I did decide to order the MIDI cable from Amazon. Only $10 or so shipped, figured what the . Manual entry would have worked (I would have figure it out eventually), but for that price, why mess around with it? 

Joe


----------



## hjones4841 (Jan 21, 2009)

brucek said:


> Huh? REW tells you what numbers to enter in Freq and Fine.
> 
> brucek


OK, guess I missed that. I was using the chart in the BFD manual.


----------



## hjones4841 (Jan 21, 2009)

jschaefer7406 said:


> Hello again,
> 
> I did decide to order the MIDI cable from Amazon. Only $10 or so shipped, figured what the . Manual entry would have worked (I would have figure it out eventually), but for that price, why mess around with it?
> 
> Joe


Remember to go thru the steps to enable MIDI on the BFD itself.


----------



## jdeanmc (Aug 26, 2008)

brucek said:


> I bet I can enter the filters by hand before you get the cable hooked up......

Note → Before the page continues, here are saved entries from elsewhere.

import Summits.HodgeConjecture.HodgeConjecture.Theorems.HodgeLocusCensusPlaneSumRank8
import Summits.HodgeConjecture.HodgeConjecture.Theorems.HodgeLocusCensusPlaneSumCertsA
import Summits.HodgeConjecture.HodgeConjecture.Theorems.HodgeLocusCensusPlaneSumCertsB
import Summits.HodgeConjecture.HodgeConjecture.Theorems.HodgeLocusCensusPlaneSumCertsC
import HarnessLib

/-!
# HodgeLocusCensusPlaneSumCells8 — PROVED: the six plane-sum census rows of the Fermat quartic EIGHTFOLD (ranks 89, 95, 83, 83, 119, 119) (cell pub-hlocus, LEAD gen 5, (T36))
HONEST FRAMING: certified instances and evidence bearing on the general Hodge conjecture; no claim.

Corollaries of `ivhsRankEq_of_cert8` (`HodgeLocusCensusPlaneSumRank8`) and the kernel-checked certificates (`HodgeLocusCensusPlaneSumCertsA/B/C`):
the typed rows `explainedSmooth_8_4_scroll` ([Z] − [Π], rank 89), `firstOrder_8_4_zPlusPi` ([Z] + [Π], 95), the twist cells [Z] ∓ [Z′] (83, 83) of
`HodgeLocusCensusTwistCells` and `explainedSmooth_8_4_ZplusPiPrime` / `notAlpha_8_4_ZminusPiPrime` ([Z] ± [Π′], 119, 119) of
`HodgeLocusCensusGrassmannianCells` HOLD: rank [p_{i+j}(δ)] = r over every field of characteristic 0 and every primitive 8th root of unity.
What is proved is exactly the typed first-order statement (the rank of Movasati's matrix); the census LABELS of these rows (EXPLAINED-SMOOTH /
NOT (α) / OPEN INSTANCE: the geometry of the Hodge locus beyond first order) are records of the cell, not Lean theorems, and are untouched.
-/

namespace Summit.HodgeConjecture.HodgeConjecture.HodgeLocus.Census.PlaneSum

open TwistCells GrSection

/-- the census class `scrollMinus8` on X⁴_8 is the plane list of `scrollL`. -/
theorem scroll_list8 : scrollMinus8 = planeList8 scrollL := by
  simp [scrollMinus8, planeList8, scrollL]

/-- PROVED ROW: `TwistCells.explainedSmooth_8_4_scroll` — rank [p_{i+j}(δ)] = 89. -/
theorem explainedSmooth_8_4_scroll_holds : TwistCells.explainedSmooth_8_4_scroll := by
  unfold TwistCells.explainedSmooth_8_4_scroll ExplainedSmoothRow
  rw [scroll_list8]
  exact ivhsRankEq_of_cert8 scrollL scrollCert scroll_valid scrollModeK8 scrollOff8 scroll_H1_8 scroll_H2_8 scroll_H3_8

/-- the census class `zPlusPi8` on X⁴_8 is the plane list of `zPlusPiL`. -/
theorem zPlusPi_list8 : zPlusPi8 = planeList8 zPlusPiL := by
  simp [zPlusPi8, planeList8, zPlusPiL]

/-- PROVED ROW: `TwistCells.firstOrder_8_4_zPlusPi` — rank [p_{i+j}(δ)] = 95. -/
theorem firstOrder_8_4_zPlusPi_holds : TwistCells.firstOrder_8_4_zPlusPi := by
  unfold TwistCells.firstOrder_8_4_zPlusPi
  rw [zPlusPi_list8]
  exact ivhsRankEq_of_cert8 zPlusPiL zPlusPiCert zPlusPi_valid zPlusPiModeK8 zPlusPiOff8 zPlusPi_H1_8 zPlusPi_H2_8 zPlusPi_H3_8

/-- the census class `twistMinus8` on X⁴_8 is the plane list of `twistMinusL`. -/
theorem twistMinus_list8 : twistMinus8 = planeList8 twistMinusL := by
  simp [twistMinus8, planeList8, twistMinusL]

/-- PROVED ROW: `TwistCells.firstOrder_8_4_twistMinus` — rank [p_{i+j}(δ)] = 83. -/
theorem firstOrder_8_4_twistMinus_holds : TwistCells.firstOrder_8_4_twistMinus := by
  unfold TwistCells.firstOrder_8_4_twistMinus
  rw [twistMinus_list8]
  exact ivhsRankEq_of_cert8 twistMinusL twistMinusCert twistMinus_valid twistMinusModeK8 twistMinusOff8 twistMinus_H1_8 twistMinus_H2_8 twistMinus_H3_8

/-- the census class `twistPlus8` on X⁴_8 is the plane list of `twistPlusL`. -/
theorem twistPlus_list8 : twistPlus8 = planeList8 twistPlusL := by
  simp [twistPlus8, planeList8, twistPlusL]

/-- PROVED ROW: `TwistCells.firstOrder_8_4_twistPlus` — rank [p_{i+j}(δ)] = 83. -/
theorem firstOrder_8_4_twistPlus_holds : TwistCells.firstOrder_8_4_twistPlus := by
  unfold TwistCells.firstOrder_8_4_twistPlus
  rw [twistPlus_list8]
  exact ivhsRankEq_of_cert8 twistPlusL twistPlusCert twistPlus_valid twistPlusModeK8 twistPlusOff8 twistPlus_H1_8 twistPlus_H2_8 twistPlus_H3_8

/-- the census class `explainedSmooth_8_4_ZplusPiPrime` on X⁴_8 is the plane list of `zPlusPiPrimeL`. -/
theorem zPlusPiPrime_list8 : [(1, plane84 0 0 0 0 0), (1, plane84 0 2 0 0 0), (1, plane84 3 0 0 0 0), (1, plane84 3 2 0 0 0), (1, plane84 0 0 1 0 0)] = planeList8 zPlusPiPrimeL := by
  simp [planeList8, zPlusPiPrimeL]

/-- PROVED ROW: `GrSection.explainedSmooth_8_4_ZplusPiPrime` — rank [p_{i+j}(δ)] = 119. -/
theorem explainedSmooth_8_4_ZplusPiPrime_holds : GrSection.explainedSmooth_8_4_ZplusPiPrime := by
  unfold GrSection.explainedSmooth_8_4_ZplusPiPrime ExplainedSmoothRow
  rw [zPlusPiPrime_list8]
  exact ivhsRankEq_of_cert8 zPlusPiPrimeL zPlusPiPrimeCert zPlusPiPrime_valid zPlusPiPrimeModeK8 zPlusPiPrimeOff8 zPlusPiPrime_H1_8 zPlusPiPrime_H2_8 zPlusPiPrime_H3_8

/-- the census class `notAlpha_8_4_ZminusPiPrime` on X⁴_8 is the plane list of `zMinusPiPrimeL`. -/
theorem zMinusPiPrime_list8 : [(1, plane84 0 0 0 0 0), (1, plane84 0 2 0 0 0), (1, plane84 3 0 0 0 0), (1, plane84 3 2 0 0 0), (-1, plane84 0 0 1 0 0)] = planeList8 zMinusPiPrimeL := by
  simp [planeList8, zMinusPiPrimeL]

/-- PROVED ROW: `GrSection.notAlpha_8_4_ZminusPiPrime` — rank [p_{i+j}(δ)] = 119. -/
theorem notAlpha_8_4_ZminusPiPrime_holds : GrSection.notAlpha_8_4_ZminusPiPrime := by
  unfold GrSection.notAlpha_8_4_ZminusPiPrime
  rw [zMinusPiPrime_list8]
  exact ivhsRankEq_of_cert8 zMinusPiPrimeL zMinusPiPrimeCert zMinusPiPrime_valid zMinusPiPrimeModeK8 zMinusPiPrimeOff8 zMinusPiPrime_H1_8 zMinusPiPrime_H2_8 zMinusPiPrime_H3_8

end Summit.HodgeConjecture.HodgeConjecture.HodgeLocus.Census.PlaneSum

I agree.Ive changed my filters so many times recently,that i can enter filters on this thing faster than i can type on this keyboard:yes:it is very easy.
Dean


----------



## VERTIGGO (Feb 20, 2009)

I'm also beginning to subscribe to the manual filter method.

In fact, I've found the REW measurements don't match my ears' perception. For example, I've found that running a sine wave generator in REW and sliding it across with the mouse, listening for peaks, and dialing in filters while listening gives me a much flatter response. It must be my ears, because the sweeps may show dips and peaks but I think the response my ears pick up is more important.


----------



## johnmail76 (Jun 18, 2009)

great


----------



## Mark (Jul 4, 2009)

VERTIGGO said:


> ...
> In fact, I've found the REW measurements don't match my ears' perception. For example, I've found that running a sine wave generator in REW and sliding it across with the mouse, listening for peaks, and dialing in filters while listening gives me a much flatter response. It must be my ears, because the sweeps may show dips and peaks but I think the response my ears pick up is more important.


Great point. If you let REW set the filters for you it will produce a very nice flat response...but your ears perceive things differently based on the room - hence the infamous "room curve". By setting the filters by hand such that a sweep sounds flat to your ears accomplishes the same thing as adding a room curve correction to an otherwise flat system. Doing it by ear takes a two step process and makes it a single (though slightly tedious) step.

And after all, what matters other than what you hear.

Cheers,
Mark


----------